What you will do >> Check each line of the listing below for the string "unfold", and copy the ones that have it.

Data extract >>
import Summits.CriticalPhenomena.PercolationContinuityZ3.Theorems.Transplant.PlanarSkeletonFrmFromDefs
import Summits.CriticalPhenomena.PercolationContinuityZ3.Theorems.Transplant.SkelFrmFromBChoiceRootReadRows
import Summits.CriticalPhenomena.PercolationContinuityZ3.Theorems.Transplant.SkelFrmBChoiceRootReadRows
import Summits.CriticalPhenomena.PercolationContinuityZ3.Theorems.Transplant.SkelFrmFromBChoiceRootReadRowsP
import Summits.CriticalPhenomena.PercolationContinuityZ3.Theorems.Transplant.SkelFrmBChoiceRootReadRowsP
import Summits.CriticalPhenomena.PercolationContinuityZ3.Theorems.Transplant.SkelFrmFromBChoiceRootReadDefs
import Summits.CriticalPhenomena.PercolationContinuityZ3.Theorems.Transplant.SkelFrmBChoiceRootReadDefs
import HarnessLib
import Summits.CriticalPhenomena.PercolationContinuityZ3.Theorems.Transplant.SkelFrmBChoiceRootReadDischarge
/-!
# U-WAVE PORT (RULING D-U, lead g21 2026-08-26; WAVE-U-MANIFEST v3.0 row «SkelFrmBChoiceRootReadDischarge» ↦ «SkelFrmFromBChoiceRootReadDischarge») of the tree module
# `Transplant/SkelFrmBChoiceRootReadDischarge` onto the carrier `PlanarSkeletonFrmFrom` (frames only, cylinders connected from width `ℓ₀` on)

ORIGINAL TITLE: N2 (frames-only node `SamePDropOfSkeletonFrm₁`, OPEN) — THE FOUR ROOT READING ROWS BY NAME: `KS.RowX1 / RowXA / RowX2 / RowYA`

builds on p205010 (kernel theorem, internal audit signed; external expert review pending) — nothing in this file uses p205010; NOTHING is claimed about the
OPEN node U `SamePDropOfSkeletonFrmFrom₁` (nor U_s / the end state).  Lane `prim-bschramm`, seat `prim-hp-8 gen 53 (U-wave port pen, family P-hp8; tool of record = p3-g26 port_u.py)`; helper file
(`--supports stmt-CriticalPhenomena-4575 --as helper`).  PORT RULES r1–r4 of RULING D-U: declaration order and proof texts are those of the original,
byte-identical except (i) the carrier token `PlanarSkeletonFrm ↦ PlanarSkeletonFrmFrom` (binders, `namespace`/`end` lines, qualified names of twinned
declarations), (ii) carrier-FREE declarations of the original (φ-level `Skelφ…` blocks and namespace-only arithmetic residents) are NOT re-declared —
this file imports the original and `export`s the twin-free residents (POLICY T / treatment (m1)); residents whose statement mentions a twinned
constant are copied, (iii) every carrier-binding declaration keeps its explicit binder `(Φ : PlanarSkeletonFrmFrom G)` in its own signature (r2).  Docstrings and citations are the original's.  Manifest row idx 193 (level 20; flags verbatim); filed by the hp-8 lineage under RULING M-11 (family P-hp8).
-/

noncomputable section

namespace Summit.CriticalPhenomena.PercolationContinuityZ3.Theorems.Transplant

namespace PlanarSkeletonFrmFrom

namespace NegB

open Neg

variable (κ : SkelConc.Consts) {V : Type} [DecidableEq V] [Countable V] {G : SimpleGraph V} [G.LocallyFinite] (Φ : PlanarSkeletonFrmFrom G) (t : V) (p : unitInterval)
  (D : Skelφ.StepI.DataNS V) (g f mk : ℕ)

/-- (R-X1) discharges `KS.RowX1` at `(qxQ4, WxQ4)`. [this work] -/
theorem rowX1_Q (κ : SkelConc.Consts) {V : Type} [DecidableEq V] [Countable V] {G : SimpleGraph V} [G.LocallyFinite] (Φ : PlanarSkeletonFrmFrom G) (t : V) (p : unitInterval) (D : Skelφ.StepI.DataNS V) (g : ℕ) (f : ℕ) (mk : ℕ) (hKq : 5 ≤ Neg.Kq κ) (hN : EqNumL κ Φ t p D g f) (hg : gFloorKG κ Φ t p D mk ≤ g) (hg2 : 40 * Neg.K κ * KS0.R'0 κ Φ t p D mk ≤ g) :
    KS.RowX1 κ Φ t p D mk g f (qxQ4 κ Φ t p D g f) (WxQ4 κ Φ t p D g f) := by
  unfold KS.RowX1 KS.ReadRow; exact rootReadX1_Q κ Φ t p D g f mk hKq hN hg hg2

/-- (R-XA) discharges `KS.RowXA` at `(qxQ4, WxQ4 | cR2vW mk, small3)`. [this work] -/
theorem rowXA_Q (κ : SkelConc.Consts) {V : Type} [DecidableEq V] [Countable V] {G : SimpleGraph V} [G.LocallyFinite] (Φ : PlanarSkeletonFrmFrom G) (t : V) (p : unitInterval) (D : Skelφ.StepI.DataNS V) (g : ℕ) (f : ℕ) (mk : ℕ) (hKq : 5 ≤ Neg.Kq κ) (hN : EqNumL κ Φ t p D g f) (hg : gFloorKG κ Φ t p D mk ≤ g) (hg2 : 40 * Neg.K κ * KS0.R'0 κ Φ t p D mk ≤ g) :
    KS.RowXA κ Φ t p D mk g f (qxQ4 κ Φ t p D g f) (WxQ4 κ Φ t p D g f) (cR2vW κ Φ t p D g f mk) (BSlot.small3 κ Φ t p D g f) hN hg := by
  unfold KS.RowXA KS.ReadRow; exact rootReadXA_Q κ Φ t p D g f mk hKq hN hg hg2

/-- (R-X2) discharges `KS.RowX2`. [this work] -/
theorem rowX2_Q (κ : SkelConc.Consts) {V : Type} [DecidableEq V] [Countable V] {G : SimpleGraph V} [G.LocallyFinite] (Φ : PlanarSkeletonFrmFrom G) (t : V) (p : unitInterval) (D : Skelφ.StepI.DataNS V) (g : ℕ) (f : ℕ) (mk : ℕ) (hN : EqNumL κ Φ t p D g f) (hg : gFloorKG κ Φ t p D mk ≤ g) (hg2 : 40 * Neg.K κ * KS0.R'0 κ Φ t p D mk ≤ g) :
    KS.RowX2 κ Φ t p D mk g f := by
  unfold KS.RowX2 KS.ReadRow; exact rootReadX2_Q κ Φ t p D mk g f hN hg hg2

/-- (R-YA) discharges `KS.RowYA` at `(qxYQ4, WxYQ4 | cR2vW mk, small3)`. [this work] -/
theorem rowYA_Q (κ : SkelConc.Consts) {V : Type} [DecidableEq V] [Countable V] {G : SimpleGraph V} [G.LocallyFinite] (Φ : PlanarSkeletonFrmFrom G) (t : V) (p : unitInterval) (D : Skelφ.StepI.DataNS V) (g : ℕ) (f : ℕ) (mk : ℕ) (hKq : 5 ≤ Neg.Kq κ) (hN : EqNumL κ Φ t p D g f) (hg : gFloorKG κ Φ t p D mk ≤ g) (hg2 : 40 * Neg.K κ * KS0.R'0 κ Φ t p D mk ≤ g) :
    KS.RowYA κ Φ t p D mk g f (qxYQ4 κ Φ t p D g f) (WxYQ4 κ Φ t p D g f) (cR2vW κ Φ t p D g f mk) (BSlot.small3 κ Φ t p D g f) hN hg := by
  unfold KS.RowYA KS.ReadRow; exact rootReadYA_QT κ Φ t p D g f mk hKq hN hg hg2

end NegB

end PlanarSkeletonFrmFrom

end Summit.CriticalPhenomena.PercolationContinuityZ3.Theorems.Transplant

end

Exercise result >>
  unfold KS.RowX1 KS.ReadRow; exact rootReadX1_Q κ Φ t p D g f mk hKq hN hg hg2
  unfold KS.RowXA KS.ReadRow; exact rootReadXA_Q κ Φ t p D g f mk hKq hN hg hg2
  unfold KS.RowX2 KS.ReadRow; exact rootReadX2_Q κ Φ t p D mk g f hN hg hg2
  unfold KS.RowYA KS.ReadRow; exact rootReadYA_QT κ Φ t p D g f mk hKq hN hg hg2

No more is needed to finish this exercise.